In het sedert 1 juli 2009 geldende vierde lid van artikel 1:1 van de Awb is bepaald dat de vermogensrechtelijke rechtsgevolgen van een handeling van een bestuursorgaan de rechtspersoon treffen waartoe het bestuursorgaan behoort. Tegelijk is het derde lid van artikel 8:75 van de Awb komen te vervallen. In verband hiermee is het niet meer nodig dat de rechtbank, in geval zij het bestuursorgaan in de kosten veroordeelt, de rechtspersoon aanwijst die de kosten moet vergoeden. Welke rechtspersoon daartoe is gehouden, volgt thans rechtstreeks uit de wet.

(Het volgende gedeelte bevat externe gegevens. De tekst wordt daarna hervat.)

import Mathlib
import Summits.PneNP.PneNP.Theses.OverlapGapAlgebra
import Summits.PneNP.PneNP.Theorems.OverlapGapAlgebraSearchHardWindowMacroNoStableSection
import Summits.PneNP.PneNP.Theorems.OverlapGapAlgebraCruxesImplyTarget
import Summits.PneNP.PneNP.Theorems.OverlapGapAlgebraPositiveSatProbability

/-!
# PneNP / OverlapGapAlgebra — `SearchHardWindow` (stmt-PneNP-2460) from a MACRO-STEP transfer: the
# weakest transfer the route now needs

Support for crux stmt-PneNP-2460 (`Summit.PneNP.PneNP.Theses.OverlapGapAlgebra.SearchHardWindow`).
`searchHardWindow_of_windowTransfer'` (`…FromTransfer.lean`) derives the crux from the WINDOW form of
the transfer crux `SolvableImpliesStableSection` (stmt-PneNP-2463): a polynomial-time solver with
non-vanishing success would have to yield, infinitely often, a section that is `ν`-valid at ALL
`k·mk+1` splice points of the Bresler–Huang path and `ηn`-stable at EVERY single-literal step, with
probability `≥ e^{-cn}`. Since the macro-step OGP `macroNoStableSection` (`…MacroNoStableSection.lean`,
this seat) kills the much larger CHECKPOINTED events as well — uniformly in the block length `L` — the
transfer may be asked for correspondingly LESS:

**Theorem (`searchHardWindow_of_macroTransfer`).** `SearchHardWindow` follows from: for all large `k`,
at `α_k = 5·2^k log k/k`, for all `η, ν > 0`, if some polynomial-time `f` solves `F_k(n, ⌊α_k n⌋)`
with probability `≥ ε` infinitely often, then for every `c > 0`, infinitely often in `n`, for SOME block
length `L ≥ 1` (which may depend on `n`) some map `g` is `ν`-valid at the checkpoints `q = i·L`,
`i ≤ ⌈m/L⌉·k`, of every sweep and `ηn`-stable between CONSECUTIVE checkpoints on `≥ e^{-cn} · #paths`
of the path tuples. Validity between checkpoints and stability under single-literal changes are no
longer required — a section may move by up to `ηn` per block of `L` resampled literals, e.g.
`L = Θ(n / polylog n)` literals per block. (Glue as in `CruxesImplyTarget`, with
`positiveSatProbability_proof`.) This is the precise residual content of item 2460 given the tree.
No definitions; axioms standard.
-/

set_option linter.dupNamespace false -- `Summit.PneNP.PneNP.…`: summit = sub-problem (D-0017)

namespace Summit.PneNP.PneNP.Theorems

open Summit.PneNP.PneNP.Theses.OverlapGapAlgebra

/-- **`SearchHardWindow` from the macro-step transfer.** See the module docstring: the transfer is
asked only at the window density, only for large `k`, and only towards the CHECKPOINTED path event of
`macroNoStableSection` (some block length `L ≥ 1`, possibly depending on `n`). -/
theorem searchHardWindow_of_macroTransfer
    (hT : ∃ k₁ : ℕ, ∀ k : ℕ, k₁ ≤ k → ∀ η ν : ℝ, 0 < η → 0 < ν →
      (∃ f : List Bool → List Bool, Literature.Computability.Complexity.IsPolyTime f ∧ ∃ ε : ℝ, 0 < ε ∧
        ∃ᶠ n : ℕ in Filter.atTop, ∀ m : ℕ, m = ⌊5 * 2 ^ k * Real.log k / k * n⌋₊ → ε ≤
          ((Finset.univ.filter fun Φ : Fin m → Fin k → Fin n × Bool => ∀ i, ∃ j,
            (f (Literature.Computability.Complexity.encodingCNF.encode (List.ofFn fun a =>
              List.ofFn fun b => (((Φ a b).1 : ℕ), (Φ a b).2)))).getD (Φ i j).1 false =
                (Φ i j).2).card : ℝ) / Fintype.card (Fin m → Fin k → Fin n × Bool)) →
      ∀ c : ℝ, 0 < c → ∃ᶠ n : ℕ in Filter.atTop, ∀ m : ℕ, m = ⌊5 * 2 ^ k * Real.log k / k * n⌋₊ →
        ∃ L : ℕ, 1 ≤ L ∧ ∃ g : (Fin m → Fin k → Fin n × Bool) → (Fin n → Bool),
          Real.exp (-(c * n)) * Fintype.card (Fin (k + 1) → Fin m → Fin k → Fin n × Bool) ≤
          ((Finset.univ.filter fun Ψ : Fin (k + 1) → Fin m → Fin k → Fin n × Bool =>
            let P : Fin k → ℕ → Fin m → Fin k → Fin n × Bool := fun r q a b =>
              if (a : ℕ) * k + b < q then Ψ r.succ a b else Ψ r.castSucc a b
            (∀ r : Fin k, ∀ i ≤ (m + L - 1) / L * k,
                ((Finset.univ.filter fun a : Fin m => ∀ j, g (P r (i * L)) (P r (i * L) a j).1 ≠
                  (P r (i * L) a j).2).card : ℝ) ≤ ν * m) ∧
              ∀ r : Fin k, ∀ i < (m + L - 1) / L * k,
                (hammingDist (g (P r (i * L))) (g (P r ((i + 1) * L))) : ℝ) ≤ η * n).card : ℝ)) :
    SearchHardWindow := by
  unfold SearchHardWindow
  obtain ⟨k₀, hk₀⟩ := macroNoStableSection
  obtain ⟨k₁, hk₁⟩ := hT
  obtain ⟨k₂, hk₂⟩ := positiveSatProbability_proof
  obtain ⟨k, hk0, hk1, hk2, hk3⟩ : ∃ k : ℕ, k₀ ≤ k ∧ k₁ ≤ k ∧ k₂ ≤ k ∧ 3 ≤ k :=
    ⟨max (max k₀ k₁) (max k₂ 3),
      le_trans (le_max_left _ _) (le_max_left _ _), le_trans (le_max_right _ _) (le_max_left _ _),
      le_trans (le_max_left _ _) (le_max_right _ _), le_trans (le_max_right _ _) (le_max_right _ _)⟩
  obtain ⟨η, hη, ν, hν, c, hc, hev⟩ := hk₀ k hk0
  obtain ⟨ε, hε, hsat⟩ := hk₂ k hk2
  refine ⟨k, 5 * 2 ^ k * Real.log k / k, ⟨ε, hε, hsat⟩, ?_⟩
  intro f hf ε' hε'
  by_contra hnot
  -- the macro transfer, fed with the frequent success of `f` and the rate `c/2`
  have key := hk₁ k hk1 η ν hη hν
    ⟨f, hf, ε', hε', (Filter.not_eventually.1 hnot).mono fun n hn m hm => by
      by_contra hlt
      exact hn fun m' hm' => by subst hm'; subst hm; exact (not_le.1 hlt).le⟩
    (c / 2) (half_pos hc)
  -- frequently (∃ L g, macro section) ∧ eventually (no macro section for any L, g) ⇒ False
  refine Filter.frequently_false (Filter.atTop : Filter ℕ)
    ((key.and_eventually (hev.and (Filter.eventually_ge_atTop 1))).mono ?_)
  rintro n ⟨h₁, h₂, hn1⟩
  obtain ⟨L, hL, g, hg⟩ := h₁ _ rfl
  have hg' := h₂ _ rfl L hL g
  haveI : NeZero n := ⟨Nat.one_le_iff_ne_zero.1 hn1⟩
  exact overlapGap_exp_sandwich_false hc hn1 hg hg'

/-- **The summit from the macro-step transfer** (through the landed `Assembly` and `EvalRelationInP`). -/
theorem pneNP_of_macroTransfer
    (hT : ∃ k₁ : ℕ, ∀ k : ℕ, k₁ ≤ k → ∀ η ν : ℝ, 0 < η → 0 < ν →
      (∃ f : List Bool → List Bool, Literature.Computability.Complexity.IsPolyTime f ∧ ∃ ε : ℝ, 0 < ε ∧
        ∃ᶠ n : ℕ in Filter.atTop, ∀ m : ℕ, m = ⌊5 * 2 ^ k * Real.log k / k * n⌋₊ → ε ≤
          ((Finset.univ.filter fun Φ : Fin m → Fin k → Fin n × Bool => ∀ i, ∃ j,
            (f (Literature.Computability.Complexity.encodingCNF.encode (List.ofFn fun a =>
              List.ofFn fun b => (((Φ a b).1 : ℕ), (Φ a b).2)))).getD (Φ i j).1 false =
                (Φ i j).2).card : ℝ) / Fintype.card (Fin m → Fin k → Fin n × Bool)) →
      ∀ c : ℝ, 0 < c → ∃ᶠ n : ℕ in Filter.atTop, ∀ m : ℕ, m = ⌊5 * 2 ^ k * Real.log k / k * n⌋₊ →
        ∃ L : ℕ, 1 ≤ L ∧ ∃ g : (Fin m → Fin k → Fin n × Bool) → (Fin n → Bool),
          Real.exp (-(c * n)) * Fintype.card (Fin (k + 1) → Fin m → Fin k → Fin n × Bool) ≤
          ((Finset.univ.filter fun Ψ : Fin (k + 1) → Fin m → Fin k → Fin n × Bool =>
            let P : Fin k → ℕ → Fin m → Fin k → Fin n × Bool := fun r q a b =>
              if (a : ℕ) * k + b < q then Ψ r.succ a b else Ψ r.castSucc a b
            (∀ r : Fin k, ∀ i ≤ (m + L - 1) / L * k,
                ((Finset.univ.filter fun a : Fin m => ∀ j, g (P r (i * L)) (P r (i * L) a j).1 ≠
                  (P r (i * L) a j).2).card : ℝ) ≤ ν * m) ∧
              ∀ r : Fin k, ∀ i < (m + L - 1) / L * k,
                (hammingDist (g (P r (i * L))) (g (P r ((i + 1) * L))) : ℝ) ≤ η * n).card : ℝ)) :
    _root_.PneNP :=
  closes ClassBridges_holds SearchFromDecision_holds overlapGap_evalRelationInP
    (searchHardWindow_of_macroTransfer hT)

end Summit.PneNP.PneNP.Theorems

Het hiervoor overwogene leidt de rechtbank, mede gelet op artikel 8:74 van de Awb, tot de volgende beslissing.
- 4.
Beslissing
De rechtbank
- I.
verklaart de beroepen gegrond;
- II.
vernietigt de bestreden besluiten van 17 januari 2009 en 27 januari 2009;
- III.
veroordeelt verweerder in de door eiser gemaakte proceskosten ten bedrage van € 805,-, betaling waarvan dient plaats te vinden aan de griffier van de rechtbank, waarvoor een nota zal worden toegestuurd;
- IV.
bepaalt dat verweerder het door eiser betaalde griffierecht ten bedrage van € 300,- aan hem vergoedt.
Aldus gegeven door mr. J.J.W.P. van Gastel, rechter, in tegenwoordigheid van mr. L.E. Huberts, griffier, en in het openbaar uitgesproken op
De griffier, De rechter,
Tegen deze uitspraak staat voor belanghebbenden, behoudens het bepaalde in artikel 6:24 juncto 6:13 van de Awb, binnen 6 weken na de dag van verzending hiervan, hoger beroep open bij de Afdeling bestuursrechtspraak van de Raad van State, Postbus 20019, 2500 EA 's-Gravenhage.